Spiritual Disciplines: Learning to Put the Ways of Jesus Into PracticeSample
Organize Your Life Around the Practices of Jesus
Yesterday, we took time to meditate on Jesus' words from the Sermon on the Mount, allowing them to take deep root in our mind, body, and spirit. Jesus ends the sermon with a challenge to hear His words and put them into practice.
As we consider how to implement the practices of Jesus into our daily lives, it is essential to have a strong understanding of what the Spiritual Disciplines are and what they are not.
Robert Mulholland Jr. describes spiritual formation as a "process." Spiritual formation is not a one-time event. Instead, it is a lifelong journey of shedding our false selves and putting on Christ. Practicing Spiritual Disciplines is our role in our spiritual formation into the person of Christ. It is vital to understand that being formed in the image of Christ is not something we can do on our own. Only God can initiate and sustain our formation. He has given us the disciplines as a means of receiving His grace.

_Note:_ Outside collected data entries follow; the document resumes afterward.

import Literature.Computability.QuantumComplexity.HTCnotUniversalityDensityProofs
import Literature.Computability.QuantumComplexity.GoldenArithmetic
import Literature.Computability.QuantumComplexity.SolovayKitaev.Net
import Mathlib.RingTheory.Polynomial.Dickson
import HarnessLib

/-!
# A density criterion for two-generator subgroups of `SU(2)`, and a golden-ratio test for
# elements of infinite order

Topic `Literature/Computability/QuantumComplexity`. Proof infrastructure for the `PromiseBQP`-
hardness of the Jones polynomial at `k = 5` (Aharonov–Arad 2011, Thm. 3.1; Freedman–Larsen–Wang
2002): the images of the braid generators in the one-qubit and two-qubit sectors of the path
model must generate DENSE subgroups of `SU(2)`. Aharonov–Arad (§4, following Aharonov–Jones–
Landau and Freedman–Larsen–Wang) argue density through the classification of closed subgroups /
Jones' theorem on the braid group images; here we package an elementary matrix-group route,
abstracting the argument of `HTCnotUniversalityDensityProofs.lean` (density of `⟨H, T⟩`):

* `closure_pair_phases_eq_top` — for `g, h ∈ U(2)`: if `tr(g)² = c · det g` where no `μ` with
  `μ + μ⁻¹ = c - 2` is a root of unity (so the eigenvalue ratio of `g` is of infinite order), and
  `h` neither commutes with `g` nor conjugates it to `det g · g⁻¹`, then `⟨g, h, phases⟩` is
  dense in `U(2)` (torus from the powers of `g` and Kronecker's theorem, then "two tori generate"
  `unitaryGroup_fin_two_eq_top_of_diagU_mem`);
* `mem_closure_pair_of_det_eq_one` — if moreover `det g = det h = 1`, every `A ∈ SU(2)` lies in
  the closure of `⟨g, h⟩` itself (phases are central and compact; an element of `SU(2)` is the
  square of an element of `SU(2)`, which removes the sign ambiguity);
* `pow_ne_one_of_add_inv_eq_toReal` — **the golden-ratio test**: if `μ + μ⁻¹ = a + bφ` with
  `a, b ∈ ℤ` and the CONJUGATE `a + bψ` (`ψ = 1 - φ`) exceeds `2`, then `μ` is not a root of
  unity. (If `μ^m = 1` then `D_m(a + bφ) = μ^m + μ^{-m} = 2` for the Dickson/Chebyshev
  polynomials `D_m = Polynomial.dickson 1 1 m ∈ ℤ[X]` (Mathlib); applying the conjugation `φ ↦ ψ`
  of `ℤ[φ]` gives `D_m(a + bψ) = 2`, impossible as `D_m(y + y⁻¹) = y^m + y^{-m} > 2` for real
  `y > 1`.) In the path model at `k = 5` all traces are algebraic INTEGERS, so the
  non-integrality test used for `⟨H, T⟩` is unavailable and this conjugate-size test replaces it.

## References

* D. Aharonov, I. Arad, New J. Phys. 13 (2011) 035019, §4 [AharonovArad2011].
* P. O. Boykin et al., FOCS 1999 (the `⟨H,T⟩` argument abstracted here) [Boykin1999FOCS].
-/

noncomputable section

namespace Literature.Computability.QuantumComplexity

open Matrix Complex

local notation "U2" => Matrix.unitaryGroup (Fin 2) ℂ

/-! ### The golden-ratio test for infinite order -/

section Dickson

open Polynomial

/-- Ring homomorphisms commute with evaluating the Dickson polynomial `D_n = dickson 1 1 n`
(`D_0 = 2, D_1 = X, D_{n+2} = X D_{n+1} - D_n`, Mathlib `Polynomial.dickson`). [folklore] -/
theorem map_eval_dickson_one_one {R S : Type*} [CommRing R] [CommRing S] (f : R →+* S) (c : R) (n : ℕ) :
    f ((dickson 1 (1 : R) n).eval c) = (dickson 1 (1 : S) n).eval (f c) := by
  rw [← eval₂_at_apply, ← eval_map, map_dickson, map_one]

/-- `D_n(y + y⁻¹) > 2` for real `y > 1` and `n ≥ 1` (`= yⁿ + y⁻ⁿ`). [folklore] -/
theorem two_lt_eval_dickson_of_one_lt {y : ℝ} (hy : 1 < y) {n : ℕ} (hn : 0 < n) :
    2 < (dickson 1 (1 : ℝ) n).eval (y + y⁻¹) := by
  have hy0 : y ≠ 0 := by positivity
  rw [dickson_one_one_eval_add_inv y y⁻¹ (mul_inv_cancel₀ hy0) n, inv_pow]
  have hyn : 1 < y ^ n := one_lt_pow₀ hy hn.ne'
  have hpos : 0 < y ^ n := by positivity
  have key : (y ^ n - 1) ^ 2 / y ^ n > 0 := by positivity
  have e : y ^ n + (y ^ n)⁻¹ - 2 = (y ^ n - 1) ^ 2 / y ^ n := by field_simp; ring
  linarith

/-- A real number `> 2` is `y + y⁻¹` for some `y > 1`. [folklore] -/
theorem exists_add_inv_eq_of_two_lt {x : ℝ} (hx : 2 < x) : ∃ y : ℝ, 1 < y ∧ y + y⁻¹ = x := by
  have hd : 0 ≤ x ^ 2 - 4 := by nlinarith
  refine ⟨(x + Real.sqrt (x ^ 2 - 4)) / 2, ?_, ?_⟩
  · have := Real.sqrt_nonneg (x ^ 2 - 4); linarith
  · have hs := Real.sq_sqrt hd
    have hy0 : (x + Real.sqrt (x ^ 2 - 4)) / 2 ≠ 0 := by
      have := Real.sqrt_nonneg (x ^ 2 - 4); intro h; linarith
    field_simp
    nlinarith [hs, Real.sqrt_nonneg (x ^ 2 - 4)]

/-- **The golden-ratio test.** If `μ + μ⁻¹ = toReal c` for some `c ∈ ℤ[φ]` whose conjugate
`toConj c` exceeds `2`, then `μ` is not a root of unity: `μ^m = 1` would give `D_m(c) = 2` in
`ℤ[φ]` (Dickson/Chebyshev `D_m(μ + μ⁻¹) = μ^m + μ^{-m}`, injectivity of `ℤ[φ] → ℝ`), hence
`D_m(toConj c) = 2`, while `D_m(y + y⁻¹) = y^m + y^{-m} > 2` for `toConj c = y + y⁻¹`, `y > 1`.
[folklore] -/
theorem pow_ne_one_of_add_inv_eq_toReal {μ : ℂ} {c : ZPhi} (hμ : μ + μ⁻¹ = (ZPhi.toReal c : ℂ))
    (hc : 2 < ZPhi.toConj c) {m : ℕ} (hm : 0 < m) : μ ^ m ≠ 1 := by
  intro hpow
  have hμ0 : μ ≠ 0 := by
    rintro rfl
    rw [zero_pow hm.ne'] at hpow
    exact zero_ne_one hpow
  -- `D_m(c) = 2` in `ℤ[φ]`, via the injective evaluation `ℤ[φ] → ℝ → ℂ`
  set F : ZPhi →+* ℂ := Complex.ofRealHom.comp ZPhi.toReal with hF
  have hFc : F c = μ + μ⁻¹ := by rw [hμ]; rfl
  have h1 : F ((dickson 1 (1 : ZPhi) m).eval c) = 2 := by
    rw [map_eval_dickson_one_one F c m, hFc, dickson_one_one_eval_add_inv μ μ⁻¹ (mul_inv_cancel₀ hμ0) m, hpow,
      inv_pow, hpow, inv_one]
    norm_num
  have hFinj : Function.Injective F := Complex.ofReal_injective.comp ZPhi.toReal_injective
  have h2 : (dickson 1 (1 : ZPhi) m).eval c = 2 := hFinj (by rw [h1, map_ofNat])
  -- apply the conjugation `φ ↦ ψ`
  have h3 : (dickson 1 (1 : ℝ) m).eval (ZPhi.toConj c) = 2 := by
    rw [← map_eval_dickson_one_one ZPhi.toConj c m, h2, map_ofNat]
  obtain ⟨y, hy, hyc⟩ := exists_add_inv_eq_of_two_lt hc
  have h4 := two_lt_eval_dickson_of_one_lt hy hm
  rw [hyc, h3] at h4
  exact lt_irrefl _ h4

/-- The test for conjugates `< -2`, reduced to the previous one through `μ ↦ -μ`. [folklore] -/
theorem pow_ne_one_of_add_inv_eq_toReal_of_lt {μ : ℂ} {c : ZPhi} (hμ : μ + μ⁻¹ = (ZPhi.toReal c : ℂ))
    (hc : ZPhi.toConj c < -2) {m : ℕ} (hm : 0 < m) : μ ^ m ≠ 1 := by
  intro hpow
  have hμ' : (-μ) + (-μ)⁻¹ = (ZPhi.toReal (-c) : ℂ) := by
    rw [map_neg, Complex.ofReal_neg, ← hμ, inv_neg]; ring
  have hc' : 2 < ZPhi.toConj (-c) := by rw [map_neg]; linarith
  refine pow_ne_one_of_add_inv_eq_toReal hμ' hc' (m := 2 * m) (by omega) ?_
  rw [pow_mul, neg_sq, ← pow_mul, mul_comm, pow_mul, hpow, one_pow]

end Dickson

/-! ### Two generators and the phases: density in `U(2)` -/

/-- The generating set `{g, h} ∪ phases`. [folklore] -/
def pairPhaseGen (g h : U2) : Set U2 :=
  {U | U = g ∨ U = h ∨ ∃ c : ℂ, (U : Matrix (Fin 2) (Fin 2) ℂ) = c • (1 : Matrix (Fin 2) (Fin 2) ℂ)}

Perhaps you might find this illustration helpful as we consider what the Spiritual Disciplines are. Think of them as an act of surrender to God where we posture our lives before Him so that He can do the work of spiritual formation in our hearts that only He can do.

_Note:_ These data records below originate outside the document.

/-- **A `K`-point of `X_K` over a rational point `P₀ ∈ X(k)`**: there is `Q ∈ X_K(K)` through which the base-changed
point `(P₀)_K : (𝟙_k)_K → X_K` factors as «constant map at `Q`» — namely `Spec K → (𝟙_k)_K → X_K` through the unit
isomorphism of the monoidal base-change functor; the factorisation holds because `(𝟙_k)_K ≅ 𝟙_K` is terminal.  Theorems only:
the point is produced existentially (base change of rational points, Görtz–Wedhorn I (4.7)). [cite: GortzWedhorn2020, Section (4.7)] -/
theorem exists_algPoints_baseChange_of_algPoints (P₀ : AlgPoints X k) :
    ∃ Q : AlgPoints ((bcFunctor k K).obj X) K,
      (bcFunctor k K).map P₀.toUnitHom ≫ toSpecOver _ ≫ Q = (bcFunctor k K).map P₀.toUnitHom := by
  have ht : IsTerminal ((bcFunctor k K).obj (𝟙_ (SchemeOver k))) :=
    IsTerminal.ofIso isTerminalTensorUnit (Functor.Monoidal.εIso (bcFunctor k K))
  refine ⟨(toUnit _ ≫ Functor.LaxMonoidal.ε (bcFunctor k K)) ≫ (bcFunctor k K).map P₀.toUnitHom, ?_⟩
  rw [← Category.assoc, ← Category.assoc,
    ht.hom_ext (((bcFunctor k K).map P₀.toUnitHom ≫ toSpecOver _) ≫ _) (𝟙 _), Category.id_comp]

/-- **The Abel–Jacobi map at such a point kills the base-changed rational point**: if `(P₀)_K` factors through `Q` as above,
`(P₀)_K ≫ f^Q = 1` for every Jacobian `𝒥'` of `X_K` (`f^Q(x) = [x − Q]` and `[Q − Q] = 0`). [cite: Milne1986JacobianVarieties, §2] -/
theorem map_toUnitHom_comp_abelJacobi_eq_one (𝒥' : Jacobian ((bcFunctor k K).obj X)) (P₀ : AlgPoints X k)
    (Q : AlgPoints ((bcFunctor k K).obj X) K)
    (hQ : (bcFunctor k K).map P₀.toUnitHom ≫ toSpecOver _ ≫ Q = (bcFunctor k K).map P₀.toUnitHom) :
    (bcFunctor k K).map P₀.toUnitHom ≫ 𝒥'.abelJacobi Q = 1 := by
  rw [Jacobian.abelJacobi, comp_lift_assoc, Category.comp_id, hQ,
    show lift ((bcFunctor k K).map P₀.toUnitHom) ((bcFunctor k K).map P₀.toUnitHom) =
      (bcFunctor k K).map P₀.toUnitHom ≫ lift (𝟙 _) (𝟙 _) by simp, Category.assoc, 𝒥'.diag_diff, MonObj.comp_one]

end Point

/-! ## §3 The dimension inequality -/

section Main

variable {k : Type} [Field k] [Algebra k ℂ] {d : ℕ} {X : SchemeOver k}

/-- **The Albanese dimension does not grow under base change to `ℂ` (pointed case).**  For `X` smooth projective
geometrically irreducible over a subfield `k ⊆ ℂ` with a rational point `P₀`, ANY Jacobian (= Albanese datum) `𝒥` of `X` over
`k` and ANY Jacobian `𝒥'` of `X_ℂ` over `ℂ`: `dim J(X_ℂ) ≤ dim J(X)`.  Proof (the road of record, no Picard scheme, no duality):
spread `J' = J(X_ℂ)` to an abelian scheme `𝒜` over a finitely generated `k`-subalgebra `T ⊆ ℂ` (`exists_abelianScheme_relDim_fibre_iso`),
spread the pointed generating Abel–Jacobi map `X_ℂ → J' ≅ 𝒜_ψ` to a stage `T ⊆ R ⊆ ℂ` (`exists_stage_hom_baseChange_eq_of_algHom`),
transport GENERATION from the geometric generic fibre to every fibre of `𝒜_R` (`generates_fibre_of_generates_fibre_of_injective`:
closed image of the proper sum maps + going-down along the flat `𝒜_R → Spec R`), specialise at a finite GALOIS level `L / k`
inside `ℂ` under `R` (`exists_algHom_finite_galois_intermediateField`: a closed point has residue field finite over `k`), where
the fibre `𝒜_L` (still of dimension `dim J'`, `dim_fibre_of_isOfRelDim`) is generated by a POINTED morphism from `X_L`, hence is a
quotient of `J(X_L)`, whose dimension is `dim J(X)` by Galois descent (`Jacobian.dim_le_of_generates_baseChange`, over
`exists_jacobian_nonempty_iso_baseChange`).  This is the dimension half of Grothendieck's «formation of the Albanese variety
commutes with base change» in characteristic `0` for `k ⊆ ℂ`. [cite: Badescu2001, Ch. 5 Thm. 5.3]
[cite: Grothendieck1962FGA6, Thm. 3.3 (iii)] [cite: Serre1958MorphismesUniversels, no. 2 Thm. 2] -/
theorem Jacobian.dim_le_dim_of_baseChange_complex_of_algPoints (hX : IsSmoothProjective d X) (P₀ : AlgPoints X k)
    (𝒥 : Jacobian X) (𝒥' : Jacobian ((bcFunctor k ℂ).obj X)) : 𝒥'.J.dim ≤ 𝒥.J.dim := by
  classical
  haveI : CharZero k := (algebraMap k ℂ).charZero
  haveI := IsSmoothProjective.isProper_holds hX
  haveI := IsSmoothProjective.geometricallyIntegral_holds hX
  have hXℂ : IsSmoothProjective d ((bcFunctor k ℂ).obj X) := hX.baseChange_obj ℂ
  haveI := IsSmoothProjective.isProper_holds hXℂ
  haveI := IsSmoothProjective.geometricallyIntegral_holds hXℂ
  -- (S1) spread `J' = J(X_ℂ)` to an abelian scheme `𝒜 / T`, `T ⊆ ℂ` of finite type over `k`
  obtain ⟨T, _, _, _, _, ψT, hψT, 𝒜, -, hdim, ⟨e⟩⟩ :=
    AbelianScheme.exists_abelianScheme_relDim_fibre_iso (k := k) 𝒥'.J
  -- the pointed generating morphism `f : X_ℂ → J' ≅ 𝒜_ψ`
  obtain ⟨Q, hQ⟩ := exists_algPoints_baseChange_of_algPoints (K := ℂ) P₀
  let ψ : (bcFunctor k ℂ).obj X ⟶ 𝒥'.J.X := 𝒥'.abelJacobi Q
  have hgen : Generates ψ := 𝒥'.generates_abelJacobi Q
  haveI : IsMonHom e.inv.hom.hom.hom := e.inv.hom.hom.isMonHom_hom
  let f : (bcFunctor k ℂ).obj X ⟶ (𝒜.fibre ψT.toRingHom).X := ψ ≫ e.inv.hom.hom.hom
  have hf : (bcFunctor k ℂ).map P₀.toUnitHom ≫ f = 1 := by
    simp only [f, ψ, reassoc_of% (map_toUnitHom_comp_abelJacobi_eq_one 𝒥' P₀ Q hQ), MonObj.one_comp]
  -- (S2) spread `f` to a stage `R`, `T ⊆ R ⊆ ℂ`
  obtain ⟨R, _, _, _, _, φ, hφ, χ, hχinj, hχ, hσ', F, hF, hFP⟩ :=
    AbelianScheme.exists_stage_hom_baseChange_eq_of_algHom ψT 𝒜 X f
  have hFP₀ := hFP P₀.toUnitHom hf
  -- generation over `ℂ` transported to `F_ℂ`
  have hgenℂ : Generates (A := (𝒜.baseChange φ).fibre χ.toRingHom) ((Over.pullback (specMap χ.toRingHom)).map F) := by
    rw [hF, generates_iso_hom_comp_iff]
    have h3 : f ≫ (𝒜.fibreFacIso φ χ.toRingHom ψT.toRingHom hχ).inv.hom.hom.hom =
        ψ ≫ (e.symm ≪≫ (𝒜.fibreFacIso φ χ.toRingHom ψT.toRingHom hχ).symm).hom.hom.hom.hom := by
      simp only [f, Category.assoc]
      rfl
    rw [h3]
    exact hgen.comp_iso _
  -- (S3)+(S4)+(S5): a finite Galois level `L / k` inside `ℂ` under `R`, and generation at that fibre
  obtain ⟨L, _, _, ⟨φL⟩⟩ :=
    Literature.FieldTheory.Galois.exists_algHom_finite_galois_intermediateField (k := k) (E := ℂ) R
  haveI : IsProper ((Over.pullback (specMap (algebraMap k R))).obj X).hom :=
    inferInstanceAs (IsProper (pullback.snd X.hom (specMap (algebraMap k R))))
  have hgenL := generates_fibre_of_generates_fibre_of_injective χ.toRingHom hχinj (𝒜.baseChange φ) F hgenℂ φL.toRingHom
  -- the pointed generating morphism `F_L : X_L → 𝒜_L` over `L`
  have hL : φL.toRingHom.comp (algebraMap k R) = algebraMap k L := φL.comp_algebraMap
  let iL := srcFacIso φL.toRingHom (algebraMap k L) hL X
  let FL : (bcFunctor k L).obj X ⟶ ((𝒜.baseChange φ).fibre φL.toRingHom).X :=
    iL.inv ≫ (Over.pullback (specMap φL.toRingHom)).map F
  have hgenFL : Generates FL :=
    (generates_iso_hom_comp_iff (A := (𝒜.baseChange φ).fibre φL.toRingHom)
      ((Over.pullback (specMap φL.toRingHom)).map F) iL.symm).mpr hgenL
  let ιL : specOver (↥L) (↥L) ⟶ (Over.pullback (specMap φL.toRingHom)).obj
      ((Over.pullback (specMap (algebraMap k R))).obj (𝟙_ (SchemeOver k))) :=
    toUnit _ ≫ Functor.LaxMonoidal.ε (Over.pullback (specMap φL.toRingHom)) ≫
      (Over.pullback (specMap φL.toRingHom)).map (Functor.LaxMonoidal.ε (Over.pullback (specMap (algebraMap k R))))
  let PL : AlgPoints ((bcFunctor k L).obj X) L :=
    ιL ≫ (Over.pullback (specMap φL.toRingHom)).map ((Over.pullback (specMap (algebraMap k R))).map P₀.toUnitHom) ≫ iL.hom
  have hPL : PL ≫ FL = 1 := by
    simp only [PL, FL, Category.assoc, Iso.hom_inv_id_assoc, ← Functor.map_comp, hFP₀]
    rw [(𝒜.baseChange φ).pullback_map_one φL.toRingHom]
    exact MonObj.comp_one _
  -- conclude: `dim J' = dim 𝒜_L ≤ dim J(X)`
  have hle := Jacobian.dim_le_of_generates_baseChange hX 𝒥 PL FL hPL hgenFL
  have hdimL : ((𝒜.baseChange φ).fibre φL.toRingHom).dim = 𝒥'.J.dim :=
    dim_fibre_of_isOfRelDim (hdim.baseChange (f := φ)) φL.toRingHom
  omega

/-- **`dim J(X_L) = dim J(X)` for a finite Galois `L / k`** (any Jacobian `𝒥L` of `X_L`, any Jacobian `𝒥` of `X`): Galois
descent of the abstract Jacobian WITH its comparison isomorphism (`exists_jacobian_nonempty_iso_baseChange`), invariance of
`dim` under base change and under isomorphisms. [cite: Milne1986JacobianVarieties, Remark 1.9 and §6 Prop. 6.4] -/
theorem Jacobian.dim_eq_dim_of_isGalois {k : Type u} [Field k] {L : Type u} [Field L] [Algebra k L]
    [FiniteDimensional k L] [IsGalois k L] {d : ℕ} {X : SchemeOver k} (hX : IsSmoothProjective d X)
    (𝒥 : Jacobian X) (𝒥L : Jacobian ((bcFunctor k L).obj X)) : 𝒥L.J.dim = 𝒥.J.dim := by
  obtain ⟨𝒥₀, ⟨e⟩⟩ := Jacobian.exists_jacobian_nonempty_iso_baseChange hX L 𝒥L
  have hdim : ∀ {K' : Type u} [Field K'] {A A' : AbelianVariety K'} (i : A ≅ A'), A.dim = A'.dim := by
    intro K' _ A A' i
    haveI : IsIso (AbelianVariety.Hom.toSchemeHom i.hom) :=
      ⟨AbelianVariety.Hom.toSchemeHom i.inv,
        by rw [← AbelianVariety.toSchemeHom_comp, i.hom_inv_id]; rfl,
        by rw [← AbelianVariety.toSchemeHom_comp, i.inv_hom_id]; rfl⟩
    exact AbelianVariety.dim_eq_of_isIsogeny (f := i.hom) ⟨inferInstance, inferInstance⟩
  rw [hdim e, AbelianVariety.dim_baseChange, hdim (Jacobian.uniqueUpToIso 𝒥₀ 𝒥)]

/-- **`dim J(X_ℂ) ≤ dim J(X)`** for every smooth projective geometrically irreducible `X` over a subfield `k ⊆ ℂ`, every
Jacobian `𝒥` of `X` and every Jacobian `𝒥'` of `X_ℂ` — the point-free form: `X` acquires a point over a finite Galois `L₀ / k`
(`IsSmoothProjective.exists_algPoints`), embedded in `ℂ` over `k` (`IsAlgClosed.lift`); the pointed case over `L₀` compares a
Jacobian of `X_{L₀}` (`nonempty_jacobian_of_isSmoothProjective_of_algPoints_of_algebra_complex`) with the transport of `𝒥'` along
`(X_{L₀})_ℂ ≅ X_ℂ` (`bcFunctorTowerIso`, `Jacobian.exists_of_iso`), and `dim J(X_{L₀}) = dim J(X)` (`Jacobian.dim_eq_dim_of_isGalois`).
[cite: Badescu2001, Ch. 5 Thm. 5.3] [cite: Grothendieck1962FGA6, Thm. 3.3 (iii)] -/
theorem Jacobian.dim_le_dim_of_baseChange_complex (hX : IsSmoothProjective d X) (𝒥 : Jacobian X)
    (𝒥' : Jacobian ((bcFunctor k ℂ).obj X)) :
    𝒥'.J.dim ≤ 𝒥.J.dim := by
  classical
  -- a finite Galois `L₀ / k` over which `X` acquires a point, embedded in `ℂ`
  obtain ⟨L₀, _, _, hfd, hgal, ⟨P⟩⟩ := hX.exists_algPoints
  haveI := hfd
  haveI := hgal
  letI : Algebra L₀ ℂ := ((IsAlgClosed.lift : L₀ →ₐ[k] ℂ) : L₀ →+* ℂ).toAlgebra
  haveI : IsScalarTower k L₀ ℂ :=
    IsScalarTower.of_algebraMap_eq fun x => ((IsAlgClosed.lift : L₀ →ₐ[k] ℂ).commutes x).symm
  have hXL : IsSmoothProjective d ((bcFunctor k L₀).obj X) := hX.baseChange_obj L₀
  -- Jacobians of `X_{L₀}` and of `(X_{L₀})_ℂ ≅ X_ℂ`
  obtain ⟨𝒥L⟩ := nonempty_jacobian_of_isSmoothProjective_of_algPoints_of_algebra_complex _ hXL
    (Jacobian.pointBaseChange L₀ P)
  obtain ⟨𝒥'', i, -⟩ := 𝒥'.exists_of_iso ((AbelianVariety.bcFunctorTowerIso k L₀ ℂ).app X).symm
  -- the pointed case over `L₀`
  have h := Jacobian.dim_le_dim_of_baseChange_complex_of_algPoints hXL (Jacobian.pointBaseChange L₀ P) 𝒥L 𝒥''
  have hdim : ∀ {K' : Type} [Field K'] {A A' : AbelianVariety K'} (i : A ≅ A'), A.dim = A'.dim := by
    intro K' _ A A' i
    haveI : IsIso (AbelianVariety.Hom.toSchemeHom i.hom) :=
      ⟨AbelianVariety.Hom.toSchemeHom i.inv,
        by rw [← AbelianVariety.toSchemeHom_comp, i.hom_inv_id]; rfl,
        by rw [← AbelianVariety.toSchemeHom_comp, i.inv_hom_id]; rfl⟩
    exact AbelianVariety.dim_eq_of_isIsogeny (f := i.hom) ⟨inferInstance, inferInstance⟩
  rw [hdim i, Jacobian.dim_eq_dim_of_isGalois hX 𝒥 𝒥L] at h
  exact h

Although some effort is required, we must resist the temptation to turn the Spiritual Disciplines into a list of rules, laws, or absolute commandments. They are not the end goal of the spiritual life. We must never forget that practicing any Spiritual Discipline is a means to an end. Our aim is to become more like Jesus - a person characterized by love, joy, and peace.
John Ortberg provides us with a sobering description of what the dark side of discipline can look like. "Notice what a disciplined person is not. A disciplined person is not simply someone who exercises many disciplines. A disciplined person is not a highly systematic, rigidly scheduled, chart-making, gold-star-loving early riser. The Pharisees were rigid and organized, but they were not disciplined persons in the sense required by true discipleship."
In Matthew 23:27, Jesus offers a very stern warning to the Pharisees who appeared very disciplined on the outside but, on the inside, lacked the love of God's Eternal Kingdom. "Woe to you, teachers of the law and Pharisees, you hypocrites! You are like whitewashed tombs, which look beautiful on the outside but on the inside are full of the bones of the dead and everything unclean.”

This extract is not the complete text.